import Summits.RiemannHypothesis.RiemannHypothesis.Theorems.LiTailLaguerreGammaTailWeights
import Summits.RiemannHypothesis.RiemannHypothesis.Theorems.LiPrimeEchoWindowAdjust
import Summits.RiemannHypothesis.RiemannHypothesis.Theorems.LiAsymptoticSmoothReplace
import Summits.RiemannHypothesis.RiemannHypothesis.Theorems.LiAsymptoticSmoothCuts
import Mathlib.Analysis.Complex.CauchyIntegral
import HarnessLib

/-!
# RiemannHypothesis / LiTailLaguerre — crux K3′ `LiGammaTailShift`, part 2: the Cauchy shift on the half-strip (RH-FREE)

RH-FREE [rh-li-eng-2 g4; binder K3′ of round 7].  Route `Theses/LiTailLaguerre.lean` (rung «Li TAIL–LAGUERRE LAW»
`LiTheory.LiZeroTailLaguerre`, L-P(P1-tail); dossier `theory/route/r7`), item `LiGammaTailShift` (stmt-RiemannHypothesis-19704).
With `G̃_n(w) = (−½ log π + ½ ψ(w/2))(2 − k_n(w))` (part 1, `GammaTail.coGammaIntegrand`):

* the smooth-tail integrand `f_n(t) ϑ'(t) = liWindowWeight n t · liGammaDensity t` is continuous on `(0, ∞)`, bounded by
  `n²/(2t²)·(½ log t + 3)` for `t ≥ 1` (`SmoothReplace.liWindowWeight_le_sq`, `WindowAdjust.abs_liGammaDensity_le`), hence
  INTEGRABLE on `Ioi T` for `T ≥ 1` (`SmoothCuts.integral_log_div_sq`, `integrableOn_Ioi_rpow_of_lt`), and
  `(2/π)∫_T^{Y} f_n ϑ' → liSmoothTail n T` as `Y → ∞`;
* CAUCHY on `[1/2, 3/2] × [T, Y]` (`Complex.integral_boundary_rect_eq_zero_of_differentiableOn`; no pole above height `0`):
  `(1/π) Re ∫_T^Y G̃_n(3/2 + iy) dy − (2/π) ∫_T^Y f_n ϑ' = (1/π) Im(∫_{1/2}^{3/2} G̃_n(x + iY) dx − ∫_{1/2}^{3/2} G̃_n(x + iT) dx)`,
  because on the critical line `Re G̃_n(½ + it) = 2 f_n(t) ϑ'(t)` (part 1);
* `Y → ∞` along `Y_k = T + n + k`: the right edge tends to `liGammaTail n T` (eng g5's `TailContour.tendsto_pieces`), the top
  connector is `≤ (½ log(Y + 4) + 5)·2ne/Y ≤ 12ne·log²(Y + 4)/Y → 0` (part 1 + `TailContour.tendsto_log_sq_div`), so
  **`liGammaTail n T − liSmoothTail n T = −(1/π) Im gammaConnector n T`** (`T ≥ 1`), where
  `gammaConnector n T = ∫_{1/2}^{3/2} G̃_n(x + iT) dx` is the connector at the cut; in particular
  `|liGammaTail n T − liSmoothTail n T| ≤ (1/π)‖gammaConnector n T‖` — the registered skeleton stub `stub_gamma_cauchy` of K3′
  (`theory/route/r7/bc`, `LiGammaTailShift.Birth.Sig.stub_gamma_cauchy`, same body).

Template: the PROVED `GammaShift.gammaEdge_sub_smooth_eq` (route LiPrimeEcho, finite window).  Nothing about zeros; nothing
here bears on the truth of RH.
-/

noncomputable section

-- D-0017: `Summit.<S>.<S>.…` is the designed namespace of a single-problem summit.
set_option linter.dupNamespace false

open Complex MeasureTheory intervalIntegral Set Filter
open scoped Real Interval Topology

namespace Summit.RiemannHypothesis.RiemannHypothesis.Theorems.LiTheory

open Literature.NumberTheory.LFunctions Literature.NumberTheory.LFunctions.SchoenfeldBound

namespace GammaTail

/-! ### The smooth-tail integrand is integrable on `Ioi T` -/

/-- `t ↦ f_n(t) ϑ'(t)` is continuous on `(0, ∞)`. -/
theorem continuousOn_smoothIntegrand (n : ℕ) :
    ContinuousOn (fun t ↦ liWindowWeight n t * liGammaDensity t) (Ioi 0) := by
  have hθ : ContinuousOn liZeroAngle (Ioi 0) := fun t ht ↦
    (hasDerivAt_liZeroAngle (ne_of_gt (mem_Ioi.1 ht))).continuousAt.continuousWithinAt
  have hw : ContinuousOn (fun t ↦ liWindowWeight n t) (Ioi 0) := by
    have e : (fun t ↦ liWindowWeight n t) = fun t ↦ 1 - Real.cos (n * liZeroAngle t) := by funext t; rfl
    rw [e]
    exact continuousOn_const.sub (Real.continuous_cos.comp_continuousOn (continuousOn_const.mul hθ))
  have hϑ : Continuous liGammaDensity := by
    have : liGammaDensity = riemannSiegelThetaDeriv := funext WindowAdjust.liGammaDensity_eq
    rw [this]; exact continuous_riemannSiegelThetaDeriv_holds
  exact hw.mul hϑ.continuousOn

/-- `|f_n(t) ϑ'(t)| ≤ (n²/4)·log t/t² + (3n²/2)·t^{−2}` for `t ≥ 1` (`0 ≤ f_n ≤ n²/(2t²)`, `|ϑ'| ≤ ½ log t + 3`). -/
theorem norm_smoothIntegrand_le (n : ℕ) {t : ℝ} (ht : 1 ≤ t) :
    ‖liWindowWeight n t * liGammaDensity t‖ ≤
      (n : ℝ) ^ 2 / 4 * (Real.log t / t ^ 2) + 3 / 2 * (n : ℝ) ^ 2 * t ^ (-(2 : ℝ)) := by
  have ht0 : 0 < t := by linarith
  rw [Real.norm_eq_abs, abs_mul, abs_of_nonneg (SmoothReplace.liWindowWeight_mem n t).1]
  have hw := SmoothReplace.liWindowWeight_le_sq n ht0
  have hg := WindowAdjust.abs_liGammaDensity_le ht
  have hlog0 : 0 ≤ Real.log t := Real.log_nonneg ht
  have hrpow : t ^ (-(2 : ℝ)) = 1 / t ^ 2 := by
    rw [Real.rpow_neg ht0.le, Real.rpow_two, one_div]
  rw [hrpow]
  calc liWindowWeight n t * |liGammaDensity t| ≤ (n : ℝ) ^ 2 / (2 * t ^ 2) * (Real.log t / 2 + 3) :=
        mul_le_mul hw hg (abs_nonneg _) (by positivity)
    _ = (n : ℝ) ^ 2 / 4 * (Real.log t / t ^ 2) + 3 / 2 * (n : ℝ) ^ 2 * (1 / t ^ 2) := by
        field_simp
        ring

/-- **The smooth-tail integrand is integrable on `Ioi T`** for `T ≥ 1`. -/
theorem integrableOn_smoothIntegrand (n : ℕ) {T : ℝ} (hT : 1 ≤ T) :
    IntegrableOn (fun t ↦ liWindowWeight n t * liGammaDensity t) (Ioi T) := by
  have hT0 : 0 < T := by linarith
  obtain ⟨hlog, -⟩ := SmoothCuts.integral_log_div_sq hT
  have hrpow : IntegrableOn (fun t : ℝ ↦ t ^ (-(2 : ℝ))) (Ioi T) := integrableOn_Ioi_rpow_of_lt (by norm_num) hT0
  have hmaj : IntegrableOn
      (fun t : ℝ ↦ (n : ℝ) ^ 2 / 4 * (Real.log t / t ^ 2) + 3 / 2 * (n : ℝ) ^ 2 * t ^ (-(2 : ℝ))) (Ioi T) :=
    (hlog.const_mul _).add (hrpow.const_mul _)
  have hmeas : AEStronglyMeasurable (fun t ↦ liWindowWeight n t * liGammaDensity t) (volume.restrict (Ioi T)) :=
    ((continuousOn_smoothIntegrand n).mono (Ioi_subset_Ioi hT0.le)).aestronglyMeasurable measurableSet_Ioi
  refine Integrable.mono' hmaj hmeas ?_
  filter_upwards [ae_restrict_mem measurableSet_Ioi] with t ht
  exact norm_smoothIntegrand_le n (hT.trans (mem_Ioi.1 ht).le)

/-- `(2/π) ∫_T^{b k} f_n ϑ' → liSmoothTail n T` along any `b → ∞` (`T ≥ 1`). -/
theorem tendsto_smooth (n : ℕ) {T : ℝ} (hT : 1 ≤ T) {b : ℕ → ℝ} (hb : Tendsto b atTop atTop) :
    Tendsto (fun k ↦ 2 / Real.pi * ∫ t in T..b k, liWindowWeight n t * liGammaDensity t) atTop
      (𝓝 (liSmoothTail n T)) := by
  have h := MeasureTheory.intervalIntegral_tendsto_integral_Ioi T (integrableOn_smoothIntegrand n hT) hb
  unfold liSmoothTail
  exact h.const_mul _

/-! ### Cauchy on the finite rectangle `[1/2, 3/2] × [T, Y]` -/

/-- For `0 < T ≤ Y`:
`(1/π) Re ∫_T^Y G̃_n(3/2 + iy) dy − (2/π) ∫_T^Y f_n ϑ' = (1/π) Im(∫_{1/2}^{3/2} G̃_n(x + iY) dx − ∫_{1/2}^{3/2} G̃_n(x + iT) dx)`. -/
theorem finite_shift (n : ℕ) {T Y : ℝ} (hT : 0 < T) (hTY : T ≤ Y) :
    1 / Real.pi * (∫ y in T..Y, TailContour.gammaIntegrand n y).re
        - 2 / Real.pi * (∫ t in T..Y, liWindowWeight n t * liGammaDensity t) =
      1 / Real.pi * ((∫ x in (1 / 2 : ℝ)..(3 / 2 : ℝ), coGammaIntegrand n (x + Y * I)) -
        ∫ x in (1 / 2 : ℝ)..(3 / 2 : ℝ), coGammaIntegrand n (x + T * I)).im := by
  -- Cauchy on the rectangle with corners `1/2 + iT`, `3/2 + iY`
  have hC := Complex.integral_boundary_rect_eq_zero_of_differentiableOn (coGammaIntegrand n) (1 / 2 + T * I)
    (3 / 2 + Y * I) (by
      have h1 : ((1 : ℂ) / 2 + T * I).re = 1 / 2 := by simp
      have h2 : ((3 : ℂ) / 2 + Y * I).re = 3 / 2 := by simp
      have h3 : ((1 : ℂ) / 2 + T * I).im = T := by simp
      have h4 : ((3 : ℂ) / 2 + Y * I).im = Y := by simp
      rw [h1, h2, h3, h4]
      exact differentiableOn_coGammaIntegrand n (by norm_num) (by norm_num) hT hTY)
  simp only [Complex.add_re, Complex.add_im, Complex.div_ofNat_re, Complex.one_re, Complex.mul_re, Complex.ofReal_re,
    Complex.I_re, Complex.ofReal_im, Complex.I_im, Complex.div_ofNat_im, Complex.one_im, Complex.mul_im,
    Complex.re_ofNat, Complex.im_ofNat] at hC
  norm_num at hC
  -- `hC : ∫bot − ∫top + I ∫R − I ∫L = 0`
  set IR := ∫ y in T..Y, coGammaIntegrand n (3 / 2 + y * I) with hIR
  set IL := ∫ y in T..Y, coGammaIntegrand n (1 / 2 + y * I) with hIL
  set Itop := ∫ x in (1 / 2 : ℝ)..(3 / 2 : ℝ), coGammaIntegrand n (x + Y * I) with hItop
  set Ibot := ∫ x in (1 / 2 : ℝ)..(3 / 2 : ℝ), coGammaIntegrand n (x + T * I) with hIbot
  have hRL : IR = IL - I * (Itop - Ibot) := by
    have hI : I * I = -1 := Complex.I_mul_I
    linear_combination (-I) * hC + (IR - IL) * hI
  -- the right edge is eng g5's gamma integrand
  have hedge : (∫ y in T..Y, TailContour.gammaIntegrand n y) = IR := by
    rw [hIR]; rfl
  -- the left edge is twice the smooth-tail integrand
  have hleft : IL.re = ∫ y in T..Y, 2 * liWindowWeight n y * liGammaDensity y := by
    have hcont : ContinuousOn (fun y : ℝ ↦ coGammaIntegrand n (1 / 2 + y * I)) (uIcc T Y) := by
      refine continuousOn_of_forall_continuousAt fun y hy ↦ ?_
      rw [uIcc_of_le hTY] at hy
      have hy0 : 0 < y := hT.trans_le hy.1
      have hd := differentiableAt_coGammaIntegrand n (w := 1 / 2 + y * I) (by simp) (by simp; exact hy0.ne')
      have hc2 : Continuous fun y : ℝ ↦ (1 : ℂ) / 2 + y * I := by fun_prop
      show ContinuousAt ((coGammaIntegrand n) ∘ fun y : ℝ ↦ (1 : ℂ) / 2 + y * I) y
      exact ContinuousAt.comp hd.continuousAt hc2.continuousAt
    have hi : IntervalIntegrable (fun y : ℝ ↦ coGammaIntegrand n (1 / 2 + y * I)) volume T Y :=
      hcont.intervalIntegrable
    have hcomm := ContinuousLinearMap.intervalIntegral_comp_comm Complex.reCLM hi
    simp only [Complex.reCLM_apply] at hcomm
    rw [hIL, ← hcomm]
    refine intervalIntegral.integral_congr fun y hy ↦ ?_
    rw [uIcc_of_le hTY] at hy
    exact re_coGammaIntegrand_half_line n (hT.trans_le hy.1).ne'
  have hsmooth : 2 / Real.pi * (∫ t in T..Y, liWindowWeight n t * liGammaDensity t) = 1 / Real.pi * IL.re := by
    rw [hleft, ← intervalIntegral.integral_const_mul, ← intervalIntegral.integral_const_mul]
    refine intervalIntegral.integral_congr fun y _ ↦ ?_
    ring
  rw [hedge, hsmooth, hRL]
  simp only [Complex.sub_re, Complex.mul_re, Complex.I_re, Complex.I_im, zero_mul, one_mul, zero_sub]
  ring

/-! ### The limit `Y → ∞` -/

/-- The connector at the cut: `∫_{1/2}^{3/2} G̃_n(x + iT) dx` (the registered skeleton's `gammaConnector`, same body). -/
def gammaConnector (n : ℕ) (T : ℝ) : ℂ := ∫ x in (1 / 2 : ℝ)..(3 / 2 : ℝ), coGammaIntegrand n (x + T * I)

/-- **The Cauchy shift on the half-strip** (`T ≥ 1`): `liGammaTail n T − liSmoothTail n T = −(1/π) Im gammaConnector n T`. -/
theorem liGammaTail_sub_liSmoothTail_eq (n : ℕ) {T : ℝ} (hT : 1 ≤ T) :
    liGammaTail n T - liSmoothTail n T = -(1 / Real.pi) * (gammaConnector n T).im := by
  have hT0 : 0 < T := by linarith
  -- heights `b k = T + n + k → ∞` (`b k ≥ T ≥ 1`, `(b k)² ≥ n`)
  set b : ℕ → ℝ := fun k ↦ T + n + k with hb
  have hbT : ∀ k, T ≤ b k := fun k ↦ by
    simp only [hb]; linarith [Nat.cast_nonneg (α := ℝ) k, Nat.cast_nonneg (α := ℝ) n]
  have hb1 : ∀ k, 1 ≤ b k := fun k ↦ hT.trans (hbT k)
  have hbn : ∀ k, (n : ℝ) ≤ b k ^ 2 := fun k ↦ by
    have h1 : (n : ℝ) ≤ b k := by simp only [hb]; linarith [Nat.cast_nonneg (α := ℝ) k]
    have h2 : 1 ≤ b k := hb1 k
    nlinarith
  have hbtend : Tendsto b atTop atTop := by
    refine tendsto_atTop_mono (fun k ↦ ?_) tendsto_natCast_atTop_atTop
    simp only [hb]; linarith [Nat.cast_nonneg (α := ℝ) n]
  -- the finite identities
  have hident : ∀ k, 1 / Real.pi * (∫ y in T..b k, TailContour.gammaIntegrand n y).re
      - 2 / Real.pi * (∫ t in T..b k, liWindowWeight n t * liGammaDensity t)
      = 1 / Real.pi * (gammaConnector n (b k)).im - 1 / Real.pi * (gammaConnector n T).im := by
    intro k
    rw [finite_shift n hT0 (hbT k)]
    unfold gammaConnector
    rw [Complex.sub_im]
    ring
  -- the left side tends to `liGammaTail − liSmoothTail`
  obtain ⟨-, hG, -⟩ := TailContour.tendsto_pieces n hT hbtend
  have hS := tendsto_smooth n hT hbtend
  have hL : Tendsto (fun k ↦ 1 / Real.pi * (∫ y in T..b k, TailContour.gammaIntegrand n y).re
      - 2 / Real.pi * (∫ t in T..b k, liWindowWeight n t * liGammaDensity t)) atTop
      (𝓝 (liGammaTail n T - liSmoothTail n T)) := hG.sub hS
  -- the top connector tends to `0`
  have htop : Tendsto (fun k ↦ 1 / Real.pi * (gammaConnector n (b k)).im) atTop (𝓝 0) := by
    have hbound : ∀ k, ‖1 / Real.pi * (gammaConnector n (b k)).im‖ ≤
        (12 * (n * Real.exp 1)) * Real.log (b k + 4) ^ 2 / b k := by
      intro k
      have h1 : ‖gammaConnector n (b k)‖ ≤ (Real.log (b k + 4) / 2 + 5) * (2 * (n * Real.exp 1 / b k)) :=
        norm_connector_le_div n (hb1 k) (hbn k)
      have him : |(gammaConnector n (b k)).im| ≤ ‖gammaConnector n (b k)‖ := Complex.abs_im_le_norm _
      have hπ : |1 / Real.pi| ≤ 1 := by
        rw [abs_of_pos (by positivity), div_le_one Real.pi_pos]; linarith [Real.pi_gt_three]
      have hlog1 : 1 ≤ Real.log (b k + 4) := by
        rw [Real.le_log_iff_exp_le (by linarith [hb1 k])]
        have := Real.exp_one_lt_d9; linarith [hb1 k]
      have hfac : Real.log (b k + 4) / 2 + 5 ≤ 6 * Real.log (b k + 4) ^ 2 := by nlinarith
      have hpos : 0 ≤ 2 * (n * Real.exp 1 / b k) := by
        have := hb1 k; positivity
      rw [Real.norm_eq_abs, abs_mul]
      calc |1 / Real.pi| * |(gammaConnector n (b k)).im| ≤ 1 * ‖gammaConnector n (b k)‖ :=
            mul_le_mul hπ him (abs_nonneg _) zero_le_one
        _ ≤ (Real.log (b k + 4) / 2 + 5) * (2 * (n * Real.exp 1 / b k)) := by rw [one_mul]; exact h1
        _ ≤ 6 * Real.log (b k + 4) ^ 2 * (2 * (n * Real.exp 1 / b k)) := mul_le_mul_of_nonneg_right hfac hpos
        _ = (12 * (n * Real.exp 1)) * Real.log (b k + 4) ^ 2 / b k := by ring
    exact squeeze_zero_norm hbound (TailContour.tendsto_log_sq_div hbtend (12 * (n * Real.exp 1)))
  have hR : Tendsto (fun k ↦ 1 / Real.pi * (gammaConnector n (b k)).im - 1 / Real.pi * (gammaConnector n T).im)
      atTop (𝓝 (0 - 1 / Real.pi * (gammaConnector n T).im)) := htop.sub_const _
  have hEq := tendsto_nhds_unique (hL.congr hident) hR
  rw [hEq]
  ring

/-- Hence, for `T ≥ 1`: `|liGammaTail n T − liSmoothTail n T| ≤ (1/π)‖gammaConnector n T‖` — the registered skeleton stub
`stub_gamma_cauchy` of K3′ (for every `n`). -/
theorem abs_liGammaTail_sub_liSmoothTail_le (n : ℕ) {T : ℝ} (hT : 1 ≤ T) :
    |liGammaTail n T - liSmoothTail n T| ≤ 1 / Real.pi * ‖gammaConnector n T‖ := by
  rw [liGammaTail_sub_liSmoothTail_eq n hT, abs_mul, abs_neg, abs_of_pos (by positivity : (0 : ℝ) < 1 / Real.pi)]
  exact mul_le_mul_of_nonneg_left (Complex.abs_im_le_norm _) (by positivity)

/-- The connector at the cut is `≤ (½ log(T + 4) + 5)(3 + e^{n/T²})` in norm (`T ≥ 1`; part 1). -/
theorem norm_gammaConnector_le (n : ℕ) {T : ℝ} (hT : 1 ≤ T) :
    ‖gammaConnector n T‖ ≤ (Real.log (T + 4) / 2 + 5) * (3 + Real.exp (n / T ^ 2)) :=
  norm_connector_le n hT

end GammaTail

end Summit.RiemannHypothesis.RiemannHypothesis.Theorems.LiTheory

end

********************

Using the listing above, copy exactly the line that contains "refine Integrable.mono' hmaj hmeas ?_", the line that contains "norm_num at hC", and each line that falls between them.

  refine Integrable.mono' hmaj hmeas ?_
  filter_upwards [ae_restrict_mem measurableSet_Ioi] with t ht
  exact norm_smoothIntegrand_le n (hT.trans (mem_Ioi.1 ht).le)

/-- `(2/π) ∫_T^{b k} f_n ϑ' → liSmoothTail n T` along any `b → ∞` (`T ≥ 1`). -/
theorem tendsto_smooth (n : ℕ) {T : ℝ} (hT : 1 ≤ T) {b : ℕ → ℝ} (hb : Tendsto b atTop atTop) :
    Tendsto (fun k ↦ 2 / Real.pi * ∫ t in T..b k, liWindowWeight n t * liGammaDensity t) atTop
      (𝓝 (liSmoothTail n T)) := by
  have h := MeasureTheory.intervalIntegral_tendsto_integral_Ioi T (integrableOn_smoothIntegrand n hT) hb
  unfold liSmoothTail
  exact h.const_mul _

/-! ### Cauchy on the finite rectangle `[1/2, 3/2] × [T, Y]` -/

/-- For `0 < T ≤ Y`:
`(1/π) Re ∫_T^Y G̃_n(3/2 + iy) dy − (2/π) ∫_T^Y f_n ϑ' = (1/π) Im(∫_{1/2}^{3/2} G̃_n(x + iY) dx − ∫_{1/2}^{3/2} G̃_n(x + iT) dx)`. -/
theorem finite_shift (n : ℕ) {T Y : ℝ} (hT : 0 < T) (hTY : T ≤ Y) :
    1 / Real.pi * (∫ y in T..Y, TailContour.gammaIntegrand n y).re
        - 2 / Real.pi * (∫ t in T..Y, liWindowWeight n t * liGammaDensity t) =
      1 / Real.pi * ((∫ x in (1 / 2 : ℝ)..(3 / 2 : ℝ), coGammaIntegrand n (x + Y * I)) -
        ∫ x in (1 / 2 : ℝ)..(3 / 2 : ℝ), coGammaIntegrand n (x + T * I)).im := by
  -- Cauchy on the rectangle with corners `1/2 + iT`, `3/2 + iY`
  have hC := Complex.integral_boundary_rect_eq_zero_of_differentiableOn (coGammaIntegrand n) (1 / 2 + T * I)
    (3 / 2 + Y * I) (by
      have h1 : ((1 : ℂ) / 2 + T * I).re = 1 / 2 := by simp
      have h2 : ((3 : ℂ) / 2 + Y * I).re = 3 / 2 := by simp
      have h3 : ((1 : ℂ) / 2 + T * I).im = T := by simp
      have h4 : ((3 : ℂ) / 2 + Y * I).im = Y := by simp
      rw [h1, h2, h3, h4]
      exact differentiableOn_coGammaIntegrand n (by norm_num) (by norm_num) hT hTY)
  simp only [Complex.add_re, Complex.add_im, Complex.div_ofNat_re, Complex.one_re, Complex.mul_re, Complex.ofReal_re,
    Complex.I_re, Complex.ofReal_im, Complex.I_im, Complex.div_ofNat_im, Complex.one_im, Complex.mul_im,
    Complex.re_ofNat, Complex.im_ofNat] at hC
  norm_num at hC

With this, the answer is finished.